## Exercise
Of the entries below, return exactly those lines that fall between the one containing "three cases (consumers" and the one containing "have hid : ((W⁻¹", the two end lines included.

(Records from a data collection)
━━━━━━
import Summits.QuantumFields.BalabanUV.T4Continuum.Support.UnitaryGeodesic
import HarnessLib

/-!
# NE7PairGlueStep — THE TWO-PARTY GLUING STEP OF SITE GAUGES (F315): geodesic interpolation `w = glue(φ; u, v)` of a running gauge `u`
# and a patch `v` (`w = u` on `{φ ≤ 0}`, `w = v` on `{φ ≥ 1}`, `w = geo φ u v` between), and the PAIR-DEFECT LETTERS of `U′^{w}` against `U_s`

Cell `pub-balaban`, sub-cell t4, lineage `b2b-balaban-t4-ne7-p1` (CRUX PROVER NE7 #1 = OWNER of row NE7), gen 94; memo
`t4/b2b-balaban-t4-ne7-p1-g94/PAIR-REP-ROAD.md` §3.  Pointwise∕bondwise core of the road to the PAIR RESIDUAL SUP-REPRESENTATIVE (the sup member of
[Balaban1985RegularSpaces] Lemma 1 ∕ Thm 2 (1.36)₁ at a pair, everywhere-small-field case — first conjunct of row NE3's binder `hleaves` of F314b
`NE7HintOfUhlenbeckChartSU2.hint_SU2`): every gluing of OUR road is this two-party step, so no non-abelian multi-party junction occurs.
WHAT ([folklore]; 0 def, 0 sorry; any C⋆-algebra, any `d`).  §1 unitary bookkeeping; §2 `(ab)·V = a·(b·V)` and the RATIO IDENTITY
`U^{v}(b) = t(x)U^{u}(b)t(y)⁻¹` (`t = vu⁻¹`); §3 the pair defect `Y_g(b) = U_s(b)⁻¹(U′^{g})(b)` and the TRANSPORT LETTER
`‖t(y) − U_s(b)⁻¹t(x)U_s(b)‖ ≤ err_u + err_v`; §4 the glue step for a weight `0 ≤ φ ≤ 1` and a gauge `w` CHARACTERISED by the three cases (consumers
instantiate an `if`-lambda): unitarity, `w = u` where `u = v`, inherited shift-periodicity, `‖w − v‖ ≤ 4(1−φ)‖v − u‖`,
`wv⁻¹ = (vu⁻¹)^{φ−1}`; §5 the CRUDE letter `err_w ≤ err_v + 4(1−φ(x))τ(x) + 4(1−φ(y))τ(y)` and the FINE letter
`err_w ≤ err_v + 6(1−φ(x))(err_u + err_v) + 4|φ(x)−φ(y)|τ(y)` (`τ = ‖v − u‖`; smallness `τ ≤ 1∕4` needed ONLY where `φ < 1`).
HONEST FRAMING: C⋆-algebra bookkeeping over the tree's `geo`∕`upow` kit; nothing of Bałaban's asserted; hleaves NOT discharged; NE7 NOT PROVED; spine 0∕9;
finite T⁴ rung (B)+1 — NOT infinite volume, NOT mass gap, NOT `BetaPertH`, NOT Clay.  Axioms ⊆ {propext, Classical.choice, Quot.sound}.
-/

set_option autoImplicit false

open NormedSpace

namespace Summit.QuantumFields.BalabanUV.T4Continuum.NE7PairGlueStep

open Literature.MathematicalPhysics.QuantumFieldTheory.Balaban1983to89
open MatrixLog B7Prop1Explicit B7Prop2Explicit UnitaryRootInterpolation UnitaryGeodesic

noncomputable section

variable {𝔸 : Type*} [CStarAlgebra 𝔸] {d : ℕ}

/-! ## §1 Unitary bookkeeping -/

/-- For a unitary unit `W`: `‖W⁻¹ − 1‖ = ‖W − 1‖`. [folklore] -/
theorem norm_inv_sub_one {W : 𝔸ˣ} (hW : W ∈ unitaryUnits 𝔸) :
    ‖((W⁻¹ : 𝔸ˣ) : 𝔸) - 1‖ = ‖(W : 𝔸) - 1‖ := by
  have hid : ((W⁻¹ : 𝔸ˣ) : 𝔸) - 1 = ((W⁻¹ : 𝔸ˣ) : 𝔸) * (1 - (W : 𝔸)) := by
    rw [mul_sub, mul_one, Units.inv_mul]
  rw [hid, CStarRing.norm_mem_unitary_mul _ ((unitaryUnits 𝔸).inv_mem hW), norm_sub_rev]

/-- `‖aXc − X'‖`-type bound: for unitary units `a, c` close to `1`, `‖a·X·c − X‖ ≤ ‖a − 1‖ + ‖c − 1‖` when `‖X‖ ≤ 1`. [folklore] -/
theorem norm_unit_mul_mul_unit_sub_le {a c : 𝔸ˣ} (hc : c ∈ unitaryUnits 𝔸) {X : 𝔸} (hX : ‖X‖ ≤ 1) :
    ‖(a : 𝔸) * X * (c : 𝔸) - X‖ ≤ ‖(a : 𝔸) - 1‖ + ‖(c : 𝔸) - 1‖ := by
  have hid : (a : 𝔸) * X * (c : 𝔸) - X = ((a : 𝔸) - 1) * (X * (c : 𝔸)) + X * ((c : 𝔸) - 1) := by noncomm_ring
  rw [hid]
  refine (norm_add_le _ _).trans (add_le_add ?_ ?_)
  · calc ‖((a : 𝔸) - 1) * (X * (c : 𝔸))‖ ≤ ‖(a : 𝔸) - 1‖ * ‖X * (c : 𝔸)‖ := norm_mul_le _ _
      _ ≤ ‖(a : 𝔸) - 1‖ * 1 := by
          rw [CStarRing.norm_mul_mem_unitary _ (mem_unitaryUnits.mp hc)]
          exact mul_le_mul_of_nonneg_left hX (norm_nonneg _)
      _ = _ := mul_one _
  · calc ‖X * ((c : 𝔸) - 1)‖ ≤ ‖X‖ * ‖(c : 𝔸) - 1‖ := norm_mul_le _ _
      _ ≤ 1 * ‖(c : 𝔸) - 1‖ := mul_le_mul_of_nonneg_right hX (norm_nonneg _)
      _ = _ := one_mul _

/-- A unitary unit has norm `≤ 1`. [folklore] -/
theorem norm_le_one_of_unitary [Nontrivial 𝔸] {W : 𝔸ˣ} (hW : W ∈ unitaryUnits 𝔸) : ‖(W : 𝔸)‖ ≤ 1 :=
  (CStarRing.norm_of_mem_unitary (mem_unitaryUnits.mp hW)).le

/-- A unitary unit lies in the tree's bicontraction group `U1`. [folklore] -/
theorem mem_U1_of_unitaryUnits [Nontrivial 𝔸] {W : 𝔸ˣ} (hW : W ∈ unitaryUnits 𝔸) : W ∈ U1 𝔸 :=
  mem_U1.mpr ⟨norm_le_one_of_unitary hW, norm_le_one_of_unitary ((unitaryUnits 𝔸).inv_mem hW)⟩

/-- `‖aXb − 1‖ ≤ ‖a − 1‖ + ‖X − 1‖ + ‖b − 1‖` for unitary units `a, b` and `‖X‖ ≤ 1`. [folklore] -/
theorem norm_triple_sub_one_le {a b : 𝔸ˣ} (hb : b ∈ unitaryUnits 𝔸) {X : 𝔸} (hX : ‖X‖ ≤ 1) :
    ‖(a : 𝔸) * X * (b : 𝔸) - 1‖ ≤ ‖(a : 𝔸) - 1‖ + ‖X - 1‖ + ‖(b : 𝔸) - 1‖ := by
  have h1 := norm_unit_mul_mul_unit_sub_le (a := a) hb hX
  have h2 : ‖(a : 𝔸) * X * (b : 𝔸) - 1‖ ≤ ‖(a : 𝔸) * X * (b : 𝔸) - X‖ + ‖X - 1‖ := by
    calc _ = ‖((a : 𝔸) * X * (b : 𝔸) - X) + (X - 1)‖ := by rw [sub_add_sub_cancel]
      _ ≤ _ := norm_add_le _ _
  linarith

/-! ## §2 Gauge algebra -/

/-- Composition of gauge transformations: `(a·b)·V = a·(b·V)`. [folklore] -/
theorem gaugeAct_mul_eq {G : Type*} [Group G] (a b : Site d → G) (V : Site d → Fin d → G) :
    gaugeAct (fun x => a x * b x) V = gaugeAct a (gaugeAct b V) := by
  funext x μ
  simp only [gaugeAct, mul_inv_rev, mul_assoc]

/-- **THE RATIO IDENTITY**: `U^{v}(b) = t(x)·U^{u}(b)·t(x + e_μ)⁻¹` with `t = v·u⁻¹`. [folklore] -/
theorem gaugeAct_ratio {G : Type*} [Group G] (u v : Site d → G) (V : Site d → Fin d → G) (x : Site d) (μ : Fin d) :
    gaugeAct v V x μ = (v x * (u x)⁻¹) * gaugeAct u V x μ * (v (x + e μ) * (u (x + e μ))⁻¹)⁻¹ := by
  simp only [gaugeAct]; group

/-! ## §3 The pair defect and the transport of a ratio along a bond -/

section Transport

variable {Us U' : Site d → Fin d → 𝔸ˣ} {u v : Site d → 𝔸ˣ}

/-- **TRANSPORT IDENTITY**: `t(x + e_μ) = Y_v(b)⁻¹ · (U_s(b)⁻¹ t(x) U_s(b)) · Y_u(b)` for `t = v u⁻¹`, `Y_g(b) = U_s(b)⁻¹(U′^{g})(b)`. [folklore] -/
theorem ratio_transport_eq (x : Site d) (μ : Fin d) :
    v (x + e μ) * (u (x + e μ))⁻¹
      = ((Us x μ)⁻¹ * gaugeAct v U' x μ)⁻¹ * ((Us x μ)⁻¹ * (v x * (u x)⁻¹) * Us x μ) * ((Us x μ)⁻¹ * gaugeAct u U' x μ) := by
  simp only [gaugeAct]; group

/-- **TRANSPORT LETTER**: `‖t(x + e_μ) − U_s(b)⁻¹ t(x) U_s(b)‖ ≤ err_u(b) + err_v(b)` (everything unitary). [folklore] -/
theorem norm_ratio_sub_conj_le [Nontrivial 𝔸] (hUs : ∀ x μ, Us x μ ∈ unitaryUnits 𝔸) (hU' : ∀ x μ, U' x μ ∈ unitaryUnits 𝔸)
    (hu : ∀ x, u x ∈ unitaryUnits 𝔸) (hv : ∀ x, v x ∈ unitaryUnits 𝔸) (x : Site d) (μ : Fin d) :
    ‖((v (x + e μ) * (u (x + e μ))⁻¹ : 𝔸ˣ) : 𝔸) - (((Us x μ)⁻¹ * (v x * (u x)⁻¹) * Us x μ : 𝔸ˣ) : 𝔸)‖
      ≤ ‖(((Us x μ)⁻¹ * gaugeAct u U' x μ : 𝔸ˣ) : 𝔸) - 1‖ + ‖(((Us x μ)⁻¹ * gaugeAct v U' x μ : 𝔸ˣ) : 𝔸) - 1‖ := by
  have hga : ∀ (g : Site d → 𝔸ˣ), (∀ x, g x ∈ unitaryUnits 𝔸) → ∀ x μ, gaugeAct g U' x μ ∈ unitaryUnits 𝔸 := by
    intro g hg x μ
    exact (unitaryUnits 𝔸).mul_mem ((unitaryUnits 𝔸).mul_mem (hg x) (hU' x μ)) ((unitaryUnits 𝔸).inv_mem (hg _))
  have hYu : (Us x μ)⁻¹ * gaugeAct u U' x μ ∈ unitaryUnits 𝔸 :=
    (unitaryUnits 𝔸).mul_mem ((unitaryUnits 𝔸).inv_mem (hUs x μ)) (hga u hu x μ)
  have hYv : (Us x μ)⁻¹ * gaugeAct v U' x μ ∈ unitaryUnits 𝔸 :=
    (unitaryUnits 𝔸).mul_mem ((unitaryUnits 𝔸).inv_mem (hUs x μ)) (hga v hv x μ)
  have hT : (Us x μ)⁻¹ * (v x * (u x)⁻¹) * Us x μ ∈ unitaryUnits 𝔸 :=
    (unitaryUnits 𝔸).mul_mem ((unitaryUnits 𝔸).mul_mem ((unitaryUnits 𝔸).inv_mem (hUs x μ))
      ((unitaryUnits 𝔸).mul_mem (hv x) ((unitaryUnits 𝔸).inv_mem (hu x)))) (hUs x μ)
  rw [ratio_transport_eq (Us := Us) (U' := U') x μ, Units.val_mul, Units.val_mul]
  have h := norm_unit_mul_mul_unit_sub_le (a := ((Us x μ)⁻¹ * gaugeAct v U' x μ)⁻¹) hYu (norm_le_one_of_unitary hT)
  rw [norm_inv_sub_one hYv] at h
  linarith

end Transport

/-! ## §4 The glue step -/

section Glue

variable {φ : Site d → ℝ} {u v w : Site d → 𝔸ˣ}

/-- **THE GLUED GAUGE IS UNITARY AT A SITE** (smallness `‖v − u‖ ≤ 1∕4` needed only if `φ < 1` there). [folklore] -/
theorem glue_mem_unitaryUnits_at (hw0 : ∀ x, φ x ≤ 0 → w x = u x) (hw1 : ∀ x, 1 ≤ φ x → w x = v x)
    (hwm : ∀ x, 0 < φ x → φ x < 1 → w x = geo (φ x) (u x) (v x))
    (hu : ∀ x, u x ∈ unitaryUnits 𝔸) (hv : ∀ x, v x ∈ unitaryUnits 𝔸) {x : Site d}
    (hτ : φ x < 1 → ‖(v x : 𝔸) - u x‖ ≤ 1 / 4) : w x ∈ unitaryUnits 𝔸 := by
  rcases lt_or_ge 0 (φ x) with h0 | h0
  · rcases lt_or_ge (φ x) 1 with h1 | h1
    · rw [hwm x h0 h1]; exact geo_mem_unitaryUnits (hu x) (hv x) (hτ h1) _
    · rw [hw1 x h1]; exact hv x
  · rw [hw0 x h0]; exact hu x

/-- **WHERE THE PARTIES AGREE NOTHING MOVES**: `u(x) = v(x) ⟹ w(x) = u(x)` (in particular pinned corners stay pinned). [folklore] -/
theorem glue_eq_of_eq (hw0 : ∀ x, φ x ≤ 0 → w x = u x) (hw1 : ∀ x, 1 ≤ φ x → w x = v x)
    (hwm : ∀ x, 0 < φ x → φ x < 1 → w x = geo (φ x) (u x) (v x)) {x : Site d} (h : u x = v x) : w x = u x := by
  rcases lt_or_ge 0 (φ x) with h0 | h0
  · rcases lt_or_ge (φ x) 1 with h1 | h1
    · rw [hwm x h0 h1, ← h, geo]
      have : ((((u x)⁻¹ * u x : 𝔸ˣ)) : 𝔸) = 1 := by rw [inv_mul_cancel, Units.val_one]
      rw [this]
      have h2 : upowUnit (φ x) (1 : 𝔸) = 1 := by ext; simp [upowUnit, mlog_one]
      rw [h2, mul_one]
    · rw [hw1 x h1, h]
  · exact hw0 x h0

/-- **SHIFT-PERIODICITY IS INHERITED**: if `φ`, `u`, `v` are invariant under `x ↦ x + s` then so is `w`. [folklore] -/
theorem glue_shift (hw0 : ∀ x, φ x ≤ 0 → w x = u x) (hw1 : ∀ x, 1 ≤ φ x → w x = v x)
    (hwm : ∀ x, 0 < φ x → φ x < 1 → w x = geo (φ x) (u x) (v x)) {s : Site d}
    (hφs : ∀ x, φ (x + s) = φ x) (hus : ∀ x, u (x + s) = u x) (hvs : ∀ x, v (x + s) = v x) (x : Site d) :
    w (x + s) = w x := by
  rcases lt_or_ge 0 (φ x) with h0 | h0
  · rcases lt_or_ge (φ x) 1 with h1 | h1
    · rw [hwm x h0 h1, hwm (x + s) (by rw [hφs]; exact h0) (by rw [hφs]; exact h1), hφs, hus, hvs]
    · rw [hw1 x h1, hw1 (x + s) (by rw [hφs]; exact h1), hvs]
  · rw [hw0 x h0, hw0 (x + s) (by rw [hφs]; exact h0), hus]

/-- **DISTANCE TO THE PATCH**: `‖w(x) − v(x)‖ ≤ 4(1 − φ(x))·‖v(x) − u(x)‖` (smallness needed only where `φ(x) < 1`). [folklore] -/
theorem norm_glue_sub_right_le (hφ : ∀ x, 0 ≤ φ x ∧ φ x ≤ 1)
    (hw0 : ∀ x, φ x ≤ 0 → w x = u x) (hw1 : ∀ x, 1 ≤ φ x → w x = v x)
    (hwm : ∀ x, 0 < φ x → φ x < 1 → w x = geo (φ x) (u x) (v x))
    (hu : ∀ x, u x ∈ unitaryUnits 𝔸) (hv : ∀ x, v x ∈ unitaryUnits 𝔸) {x : Site d}
    (hτ : φ x < 1 → ‖(v x : 𝔸) - u x‖ ≤ 1 / 4) :
    ‖(w x : 𝔸) - v x‖ ≤ 4 * (1 - φ x) * ‖(v x : 𝔸) - u x‖ := by
  rcases lt_or_ge 0 (φ x) with h0 | h0
  · rcases lt_or_ge (φ x) 1 with h1 | h1
    · rw [hwm x h0 h1]
      have hτ' := hτ h1
      have habs : |1 - φ x| = 1 - φ x := abs_of_nonneg (by linarith)
      have h := norm_geo_sub_right_le (hu x) (hv x) hτ' (s := φ x)
        (by rw [habs]; nlinarith [norm_nonneg ((v x : 𝔸) - u x)])
      rwa [habs] at h
    · rw [hw1 x h1, sub_self, norm_zero]
      exact mul_nonneg (mul_nonneg (by norm_num) (by linarith [(hφ x).2])) (norm_nonneg _)
  · rw [hw0 x h0]
    have hφ0 : φ x = 0 := le_antisymm h0 (hφ x).1
    rw [hφ0, sub_zero, mul_one, norm_sub_rev]
    linarith [norm_nonneg ((v x : 𝔸) - u x)]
━━━━━━
## Solved problem
`‖t(y) − U_s(b)⁻¹t(x)U_s(b)‖ ≤ err_u + err_v`; §4 the glue step for a weight `0 ≤ φ ≤ 1` and a gauge `w` CHARACTERISED by the three cases (consumers
instantiate an `if`-lambda): unitarity, `w = u` where `u = v`, inherited shift-periodicity, `‖w − v‖ ≤ 4(1−φ)‖v − u‖`,
`wv⁻¹ = (vu⁻¹)^{φ−1}`; §5 the CRUDE letter `err_w ≤ err_v + 4(1−φ(x))τ(x) + 4(1−φ(y))τ(y)` and the FINE letter
`err_w ≤ err_v + 6(1−φ(x))(err_u + err_v) + 4|φ(x)−φ(y)|τ(y)` (`τ = ‖v − u‖`; smallness `τ ≤ 1∕4` needed ONLY where `φ < 1`).
HONEST FRAMING: C⋆-algebra bookkeeping over the tree's `geo`∕`upow` kit; nothing of Bałaban's asserted; hleaves NOT discharged; NE7 NOT PROVED; spine 0∕9;
finite T⁴ rung (B)+1 — NOT infinite volume, NOT mass gap, NOT `BetaPertH`, NOT Clay.  Axioms ⊆ {propext, Classical.choice, Quot.sound}.
-/

set_option autoImplicit false

open NormedSpace

namespace Summit.QuantumFields.BalabanUV.T4Continuum.NE7PairGlueStep

open Literature.MathematicalPhysics.QuantumFieldTheory.Balaban1983to89
open MatrixLog B7Prop1Explicit B7Prop2Explicit UnitaryRootInterpolation UnitaryGeodesic

noncomputable section

variable {𝔸 : Type*} [CStarAlgebra 𝔸] {d : ℕ}

/-! ## §1 Unitary bookkeeping -/

/-- For a unitary unit `W`: `‖W⁻¹ − 1‖ = ‖W − 1‖`. [folklore] -/
theorem norm_inv_sub_one {W : 𝔸ˣ} (hW : W ∈ unitaryUnits 𝔸) :
    ‖((W⁻¹ : 𝔸ˣ) : 𝔸) - 1‖ = ‖(W : 𝔸) - 1‖ := by
  have hid : ((W⁻¹ : 𝔸ˣ) : 𝔸) - 1 = ((W⁻¹ : 𝔸ˣ) : 𝔸) * (1 - (W : 𝔸)) := by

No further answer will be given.